Rincón del laberinto




Cuando descubrí aquel lugar, destinado a guardar algo que nadie guardó nunca ahí, pensé que estaba a salvo; que si cabía en ese rincón vacío, polvoriento por inútil, en la parte baja del antiguo cristalero que mis abuelos donaron a mi madre, estaría a salvo.

Había aprendido a escuchar la tormenta. La reconocía en cosas invisibles, cuando apenas era un movimiento distinto en las hojas de la vida y una pesadumbre del aire, como una acumulación de relámpagos, guardados dentro de un globo.

En mi imaginación, aquellas tormentas estaban guardadas en un globo rojo al cual insuflaban, como purgando el espacio de la casa, ese viento ardiente que día a día quedaba atrapado entre las paredes de la convivencia, hasta que, ya imposible de ser contenido, hacía estallar el globo, liberando una atronadora rabia de relámpagos.
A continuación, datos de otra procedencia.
import Literature.NumberTheory.Automorphic.SmoothIndCellFunTorusTransport
import Literature.NumberTheory.Automorphic.JacquetModule
import HarnessLib

/-!
# The character of the Levi on the open-cell line of a Jacquet module, via the Haar functional

Topic `NumberTheory/Automorphic`; namespace `Literature.NumberTheory.Automorphic`.  THEOREMS ONLY: no definition, no named fact, no `sorry`,
no instance declaration, no notation.  Registry pub/hodgecm-mathlib F0∕P3, T3b statement tree, node N1 ([Casselman1995, Lemma 7.1.1 (a)]) —
brick (T-ℓ) «the torus acts on the open-cell line of `r_B i_G(χ)` by `wχ`», file T3a (generic part; the `U(3)` instance is the Summits-side
`Theorems/F0P3U3PrincipalSeriesOpenCellTorusChar`).

## The mathematics ([BernsteinZelevinsky1977, §5 (5.2), Geometrical Lemma 2.12]; [Casselman1995, §6.3, Lemma 7.1.1 (a)])

Frame of ★ `SmoothIndOpenCellHaarFunctional` ∕ ★ `SmoothIndCellFunTorusTransport`: `H ≤ G`, `σ` on a Banach space `W`, `Ind_H^G σ`
(★ `Representation.SmoothInd`), `ι : Γ →* G`, `w₀ ∈ G`, the Haar functional `Λ(f) = ∫_Γ f(w₀ ι γ) dμ(γ)` for a right-invariant `μ`.
* §1 **`Λ` DESCENDS TO COINVARIANT CLASSES**: if `f, f'` have compactly supported cell functions and the same class in the `Γ`-coinvariants of
  `Ind_H^G σ ∘ ι` (resp. in the Jacquet-module carrier `(t.restrict _).Coinvariants` of a parabolic triple), then `Λ(f) = Λ(f')`
  (contrapositive of ★ `SmoothInd.mk_coinvariants_ne_zero_of_integral_cellFun_ne_zero`, §1 of (L-a): left exactness of coinvariants).
* §2 **THE LINE CHARACTER** (`t = (P, M, N)` a parabolic triple, `Γ = N`, `ρ = Ind_P^G τ`): let `ℓ ≤ r(ρ)` be the submodule of classes of
  sections vanishing at `1` («the open-cell part», `hℓ`), assumed finite-dimensional of dimension `≤ 1` (the upper bound of the geometric lemma,
  ★ `SmoothIndOpenCellCoinvariants`), every such section having compactly supported cell function (`hcs`, ★ `SmoothIndCellFunCompactSupport`),
  and let `Φ` be one such section with `Λ(Φ) ≠ 0` (the standard section, ★ `CMPrincipalSeriesOpenCellSection`).  For `m ∈ M` with
  `w₀ m w₀⁻¹ ∈ P`, `n m = m c(n)` on `N`, `μ.map c = κ • μ` and `τ(w₀ m w₀⁻¹) = s` on `W` (★ T1 `integral_cellFun_smoothIndRep_of_conj`:
  `Λ(m · f) = s κ Λ(f)`), the NORMALISED Jacquet action of `m` on `ℓ` is the scalar `θ = δ_P^{-1∕2}(m) · s · κ`:
  **`∀ x ∈ ℓ, r(m) x = θ • x`** (`normalizedJacquet_eq_smul_of_openCellLine`).  Proof: `ℓ = ℂ [Φ]`; `r(m)[Φ] ∈ ℓ` is `b [Φ]`; applying `Λ`
  (§1) to `δ^{-1∕2}(m) • m·Φ` and `b • Φ` gives `δ^{-1∕2} s κ Λ(Φ) = b Λ(Φ)`, so `b = θ`.
For `U(Φ₃)(L⁺_v)` (`κ = δ_B(m)` by T2 ★ `CMBorelTorusConjHaar`, `s = (χ δ_B^{1∕2})(ʷm)` with `χ(ʷm) = wχ(m)` by T3b ★ `CMBorelWeylTorusConjugate`)
`θ = wχ(m)` — [Casselman1995, L. 7.1.1 (a)]: «`0 → (w⁻¹σ)δ^{1∕2} → I_N → σδ^{1∕2} → 0`».
HC_CM is proved only modulo the printed citations until rung 0 closes; this file discharges no named fact.

## References
* [BernsteinZelevinsky1977] I. N. Bernstein, A. V. Zelevinsky, Ann. Sci. ÉNS 10 (1977), Prop. 1.9 (a), §2.3, Geometrical Lemma 2.12, §5 (5.2).
* [Casselman1995] W. Casselman, *Introduction to the theory of admissible representations of `p`-adic reductive groups* (1995), §3.2, §6.3,
  Lemma 7.1.1 (a).
-/

set_option autoImplicit false

noncomputable section

open MeasureTheory
open scoped NNReal ENNReal

namespace Literature.NumberTheory.Automorphic

/-! ## §1 `Λ` descends to coinvariant classes -/

section Descends

variable {G : Type*} [Group G] [TopologicalSpace G] [IsTopologicalGroup G] (H : Subgroup G)
  {W : Type*} [NormedAddCommGroup W] [NormedSpace ℂ W] (σ : Representation ℂ H W)
  {Γ : Type*} [Group Γ] [TopologicalSpace Γ] [IsTopologicalGroup Γ] [MeasurableSpace Γ] [BorelSpace Γ]
  (ι : Γ →* G) (w₀ : G) (μ : Measure Γ) [IsFiniteMeasureOnCompacts μ]

/-- **`Λ` descends to the `Γ`-coinvariants**: two sections with compactly supported cell functions and the same class in the
`Γ`-coinvariants of `Ind_H^G σ ∘ ι` have the same Haar functional `∫ f (w₀ ι γ) dμ` (`μ` right invariant, finite on compacts; `Γ` a limit
of compact open subgroups).  Contrapositive of ★ `SmoothInd.mk_coinvariants_ne_zero_of_integral_cellFun_ne_zero` applied to `f − f'`.
[cite: BernsteinZelevinsky1977, Prop. 1.9 (a) and §5 (5.2)] [cite: Casselman1995, §6.3] -/
theorem SmoothInd.integral_cellFun_eq_of_mk_eq [μ.IsMulRightInvariant] (hΓ : IsLimitOfCompactOpen Γ) (hι : Continuous ι)
    (f f' : Representation.SmoothInd H σ) (hf : HasCompactSupport fun γ => f.toFun (w₀ * ι γ))
    (hf' : HasCompactSupport fun γ => f'.toFun (w₀ * ι γ))
    (h : Representation.Coinvariants.mk ((Representation.smoothIndRep H σ).comp ι) f =
      Representation.Coinvariants.mk ((Representation.smoothIndRep H σ).comp ι) f') :
    ∫ γ, f.toFun (w₀ * ι γ) ∂μ = ∫ γ, f'.toFun (w₀ * ι γ) ∂μ := by
  by_contra hne
  have hsub : HasCompactSupport fun γ => (f - f').toFun (w₀ * ι γ) := by
    simp only [sub_eq_add_neg, Representation.SmoothInd.toFun_add, Pi.add_apply]
    refine hf.add ?_
    have : (fun γ => (-f').toFun (w₀ * ι γ)) = fun γ => -(f'.toFun (w₀ * ι γ)) := by
      funext γ
      rw [show (-f' : Representation.SmoothInd H σ) = (-1 : ℂ) • f' from (neg_one_smul ℂ f').symm,
        Representation.SmoothInd.toFun_smul, Pi.smul_apply, neg_one_smul]
    rw [this]
    exact hf'.neg
  have hint : ∫ γ, (f - f').toFun (w₀ * ι γ) ∂μ ≠ 0 := by
    have hsplit : (fun γ => (f - f').toFun (w₀ * ι γ)) = fun γ => f.toFun (w₀ * ι γ) - f'.toFun (w₀ * ι γ) := by
      funext γ
      rw [show (f - f' : Representation.SmoothInd H σ) = f + (-1 : ℂ) • f' by rw [neg_one_smul, sub_eq_add_neg],
        Representation.SmoothInd.toFun_add, Representation.SmoothInd.toFun_smul, Pi.add_apply, Pi.smul_apply, neg_one_smul,
        sub_eq_add_neg]
    rw [hsplit, integral_sub (SmoothInd.integrable_cellFun H σ ι w₀ μ hι hf) (SmoothInd.integrable_cellFun H σ ι w₀ μ hι hf')]
    exact sub_ne_zero.2 hne
  have hmk : Representation.Coinvariants.mk ((Representation.smoothIndRep H σ).comp ι) (f - f') = 0 := by
    rw [map_sub, h, sub_self]
  exact SmoothInd.mk_coinvariants_ne_zero_of_integral_cellFun_ne_zero H σ ι w₀ μ hΓ hι (f - f') hsub hint hmk

end Descends

/-! ## §2 The line character on a parabolic triple `t = (P, M, N)` -/

section Vanish

variable {G : Type*} [Group G] [TopologicalSpace G] [IsTopologicalGroup G] (t : ParabolicTriple G)
  {W : Type*} [AddCommGroup W] [Module ℂ W] (τ : Representation ℂ ↥t.P W)

/-- the translate `m · f` of a section vanishing at `1` by `m ∈ P` vanishes at `1` (`(m·f)(1) = f(m) = τ(m) f(1)`). [cite: BernsteinZelevinsky1977, §2.3] -/
theorem SmoothInd.toFun_one_smoothIndRep_eq_zero {p : G} (hp : p ∈ t.P) (f : Representation.SmoothInd t.P τ) (hf : f.toFun 1 = 0) :
    (Representation.smoothIndRep t.P τ p f).toFun 1 = 0 := by
  rw [Representation.toFun_smoothIndRep_apply, one_mul]
  have h := f.toFun_subgroup_mul ⟨p, hp⟩ 1
  rw [mul_one, Subgroup.coe_mk] at h
  rw [h, hf, map_zero]

end Vanish

section Parabolic

variable {G : Type*} [Group G] [TopologicalSpace G] [IsTopologicalGroup G] (t : ParabolicTriple G) [LocallyCompactSpace ↥t.P]
  {W : Type*} [NormedAddCommGroup W] [NormedSpace ℂ W] (τ : Representation ℂ ↥t.P W)
  [MeasurableSpace ↥t.N] [BorelSpace ↥t.N] [SecondCountableTopologyEither ↥t.N W]
  (μ : Measure ↥t.N) [IsFiniteMeasureOnCompacts μ] (w₀ : G)

omit [LocallyCompactSpace ↥t.P] [SecondCountableTopologyEither ↥t.N W] in
/-- **`Λ` descends to the Jacquet-module carrier** `(t.restrict (Ind_P^G τ)).Coinvariants` (★ `ParabolicTriple.mk_restrict_eq_zero_iff` reduces to
§1 with `ι = N.subtype`). [cite: BernsteinZelevinsky1977, Prop. 1.9 (a) and §5 (5.2)] -/
theorem ParabolicTriple.integral_cellFun_eq_of_mk_restrict_eq [μ.IsMulRightInvariant] (hN : IsLimitOfCompactOpen ↥t.N)
    (f f' : Representation.SmoothInd t.P τ) (hf : HasCompactSupport fun n : ↥t.N => f.toFun (w₀ * n))
    (hf' : HasCompactSupport fun n : ↥t.N => f'.toFun (w₀ * n))
    (h : Representation.Coinvariants.mk (t.restrict (Representation.smoothIndRep t.P τ)) f =
      Representation.Coinvariants.mk (t.restrict (Representation.smoothIndRep t.P τ)) f') :
    ∫ n, f.toFun (w₀ * n) ∂μ = ∫ n, f'.toFun (w₀ * n) ∂μ := by
  refine SmoothInd.integral_cellFun_eq_of_mk_eq t.P τ t.N.subtype w₀ μ hN continuous_subtype_val f f' hf hf' ?_
  have h0 : Representation.Coinvariants.mk (t.restrict (Representation.smoothIndRep t.P τ)) (f - f') = 0 := by
    rw [map_sub, h, sub_self]
  rw [ParabolicTriple.mk_restrict_eq_zero_iff] at h0
  rwa [map_sub, sub_eq_zero] at h0

/-- **THE LINE CHARACTER OF THE OPEN CELL** ([Casselman1995, Lemma 7.1.1 (a)]; [BernsteinZelevinsky1977, Geometrical Lemma 2.12]): in the
Jacquet module `r(Ind_P^G τ)` (★ `normalizedJacquet` on `(t.restrict _).Coinvariants`), let `ℓ` be the submodule of the classes of sections
vanishing at `1` (`hℓ`), finite-dimensional of dimension `≤ 1` (`hfin`, `h1`), every such section having compactly supported cell function at
`w₀` (`hcs`), and `Φ` one of them with `∫_N Φ(w₀ n) dμ ≠ 0`.  For `m ∈ M` with `w₀ m w₀⁻¹ ∈ P`, `n m = m c(n)` (`c` measurable,
`μ.map c = κ • μ`) and `τ(w₀ m w₀⁻¹) = s` on `W`, writing `θ = δ_P^{-1∕2}(m) s κ`: **`r(m) x = θ • x` for every `x ∈ ℓ`**.
[cite: Casselman1995, Lemma 7.1.1 (a) and §6.3] [cite: BernsteinZelevinsky1977, §5 (5.2)] -/
theorem ParabolicTriple.normalizedJacquet_eq_smul_of_openCellLine [μ.IsMulRightInvariant] (hN : IsLimitOfCompactOpen ↥t.N)
    (hcs : ∀ f : Representation.SmoothInd t.P τ, f.toFun 1 = 0 → HasCompactSupport fun n : ↥t.N => f.toFun (w₀ * n))
    (m : ↥t.M) (hm : w₀ * (m : G) * w₀⁻¹ ∈ t.P) (c : ↥t.N → ↥t.N) (hcm : Measurable c)
    (hc : ∀ n : ↥t.N, (n : G) * (m : G) = (m : G) * (c n : G)) {κ : ℝ≥0} (hμ : μ.map c = κ • μ)
    {s : ℂ} (hs : ∀ w : W, τ ⟨w₀ * (m : G) * w₀⁻¹, hm⟩ w = s • w)
    {θ : ℂ} (hθ : (((rootDeltaChar t.P (Subgroup.inclusion t.M_le m))⁻¹ : ℂˣ) : ℂ) * (s * (κ : ℂ)) = θ)
    (ℓ : Submodule ℂ (t.restrict (Representation.smoothIndRep t.P τ)).Coinvariants)
    (hℓ : ∀ x, x ∈ ℓ ↔ ∃ f : Representation.SmoothInd t.P τ,
      f.toFun 1 = 0 ∧ Representation.Coinvariants.mk (t.restrict (Representation.smoothIndRep t.P τ)) f = x)
    (hfin : FiniteDimensional ℂ ↥ℓ) (h1 : Module.finrank ℂ ↥ℓ ≤ 1)
    (Φ : Representation.SmoothInd t.P τ) (hΦ1 : Φ.toFun 1 = 0) (hΦ : ∫ n, Φ.toFun (w₀ * n) ∂μ ≠ 0) :
    ∀ x ∈ ℓ, (Representation.smoothIndRep t.P τ).normalizedJacquet t m x = θ • x := by
  haveI := hfin
  -- the class of `Φ` spans `ℓ`
  have hΦℓ : Representation.Coinvariants.mk (t.restrict (Representation.smoothIndRep t.P τ)) Φ ∈ ℓ := (hℓ _).2 ⟨Φ, hΦ1, rfl⟩
  have hΦne : (⟨Representation.Coinvariants.mk (t.restrict (Representation.smoothIndRep t.P τ)) Φ, hΦℓ⟩ : ↥ℓ) ≠ 0 := by
    intro h0
    have h0' : Representation.Coinvariants.mk (t.restrict (Representation.smoothIndRep t.P τ)) Φ = Representation.Coinvariants.mk (t.restrict (Representation.smoothIndRep t.P τ)) 0 := by
      rw [map_zero]; exact congrArg Subtype.val h0
    have hz : HasCompactSupport fun n : ↥t.N => (0 : Representation.SmoothInd t.P τ).toFun (w₀ * n) :=
      hcs 0 rfl
    have := ParabolicTriple.integral_cellFun_eq_of_mk_restrict_eq t τ μ w₀ hN Φ 0 (hcs Φ hΦ1) hz h0'
    apply hΦ
    rw [this]
    exact integral_zero _ _
  have hrank : Module.finrank ℂ ↥ℓ = 1 :=
    le_antisymm h1 (Module.finrank_pos_iff_exists_ne_zero.2 ⟨_, hΦne⟩)
  have hspan := (finrank_eq_one_iff_of_nonzero' _ hΦne).1 hrank
  -- `r(m)[Φ] ∈ ℓ`, hence `r(m)[Φ] = b [Φ]`
  have hmΦ1 : (Representation.smoothIndRep t.P τ (m : G) Φ).toFun 1 = 0 := SmoothInd.toFun_one_smoothIndRep_eq_zero t τ (t.M_le m.2) Φ hΦ1
  have hmem : (Representation.smoothIndRep t.P τ).normalizedJacquet t m (Representation.Coinvariants.mk (t.restrict (Representation.smoothIndRep t.P τ)) Φ) ∈ ℓ := by
    rw [Representation.normalizedJacquet_mk]
    exact ℓ.smul_mem _ ((hℓ _).2 ⟨Representation.smoothIndRep t.P τ (m : G) Φ, hmΦ1, rfl⟩)
  obtain ⟨b, hb⟩ := hspan ⟨_, hmem⟩
  have hb' : (Representation.smoothIndRep t.P τ).normalizedJacquet t m (Representation.Coinvariants.mk (t.restrict (Representation.smoothIndRep t.P τ)) Φ) =
      b • Representation.Coinvariants.mk (t.restrict (Representation.smoothIndRep t.P τ)) Φ := by
    have := congrArg Subtype.val hb
    simpa only [Submodule.coe_smul] using this.symm
  -- identify `b = θ` by applying `Λ`
  set δ : ℂ := (((rootDeltaChar t.P (Subgroup.inclusion t.M_le m))⁻¹ : ℂˣ) : ℂ) with hδ
  have hcls : Representation.Coinvariants.mk (t.restrict (Representation.smoothIndRep t.P τ)) (δ • Representation.smoothIndRep t.P τ (m : G) Φ) =
      Representation.Coinvariants.mk (t.restrict (Representation.smoothIndRep t.P τ)) (b • Φ) := by
    rw [map_smul, map_smul, ← hb', Representation.normalizedJacquet_mk]
  have hcs1 : HasCompactSupport fun n : ↥t.N => (δ • Representation.smoothIndRep t.P τ (m : G) Φ).toFun (w₀ * n) := by
    refine hcs _ ?_
    rw [Representation.SmoothInd.toFun_smul, Pi.smul_apply, hmΦ1, smul_zero]
  have hcs2 : HasCompactSupport fun n : ↥t.N => (b • Φ).toFun (w₀ * n) := by
    refine hcs _ ?_
    rw [Representation.SmoothInd.toFun_smul, Pi.smul_apply, hΦ1, smul_zero]
  have hΛ := ParabolicTriple.integral_cellFun_eq_of_mk_restrict_eq t τ μ w₀ hN _ _ hcs1 hcs2 hcls
  simp only [Representation.SmoothInd.toFun_smul, Pi.smul_apply, integral_smul] at hΛ
  have hT1 : ∫ n : ↥t.N, (Representation.smoothIndRep t.P τ (m : G) Φ).toFun (w₀ * n) ∂μ = (s * (κ : ℂ)) • ∫ n : ↥t.N, Φ.toFun (w₀ * n) ∂μ :=
    SmoothInd.integral_cellFun_smoothIndRep_of_conj t.P τ t.N.subtype w₀ μ continuous_subtype_val (m : G) hm c hcm hc hμ hs Φ
  rw [hT1, smul_smul, hθ] at hΛ
  have hbθ : b = θ := by
    have h2 : (θ - b) • ∫ n : ↥t.N, Φ.toFun (w₀ * n) ∂μ = 0 := by rw [sub_smul, hΛ, sub_self]
    rcases smul_eq_zero.1 h2 with h3 | h3
    · exact (sub_eq_zero.1 h3).symm
    · exact absurd h3 hΦ
  -- conclude on `ℓ = ℂ [Φ]`
  intro x hx
  obtain ⟨a, ha⟩ := hspan ⟨x, hx⟩
  have hax : x = a • Representation.Coinvariants.mk (t.restrict (Representation.smoothIndRep t.P τ)) Φ := by
    have := congrArg Subtype.val ha
    simpa only [Submodule.coe_smul] using this.symm
  rw [hax, map_smul, hb', hbθ, smul_comm]

end Parabolic

end Literature.NumberTheory.Automorphic

end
Cuando eso pasaba, me ocultaba en aquel lugar oscuro al que la luz no cedía esa tempestad que ocurría en ella. Cerraba desde adentro las puertas de madera y me quedaba en esa especie de caja vacía, encogido y mudo, en total oscuridad. Me cubría las orejas con las manos y metía la cabeza entre las rodillas. A veces, pasaba horas ahí. A veces, me dormía, porque lo que ocurría afuera, en la luz, no terminaba nunca.

Cuando estaba en ese espacio confinado y seguro, hablaba con mi hermana muerta. Solamente sabía que había muerto. Mi padres no hablaban de mi hermana.

Yo pensaba que ella también había encontrado ese reducto para aislarse y protegerse y que un día, de tanto estar ahí, había descubierto un pasaje secreto y había escapado así de la tormenta.

En mi infancia, busqué entre las maderas durante mucho tiempo ese pasaje pero yo no pude salir por él, como mi hermana. Me quedé con la tormenta.

Ya grande, coloqué un estante que dividiera aquel refugio y lo llené de libros.

Ahora estoy revolviendo ahí, buscando Elogio de la Sombra, de Borges. Quiero leerles a los chicos del Taller de Escritura: “Laberinto”.

“No habrá nunca una puerta”, me digo, burlón, “ya estás adentro”.

Me sé el primer verso de memoria.

Comentarios

  1. Qué bien que has vuelto. Me encantan tus escritos. Un abrazo grande. Gracias por recomendar Elogio de la sombra de Borges.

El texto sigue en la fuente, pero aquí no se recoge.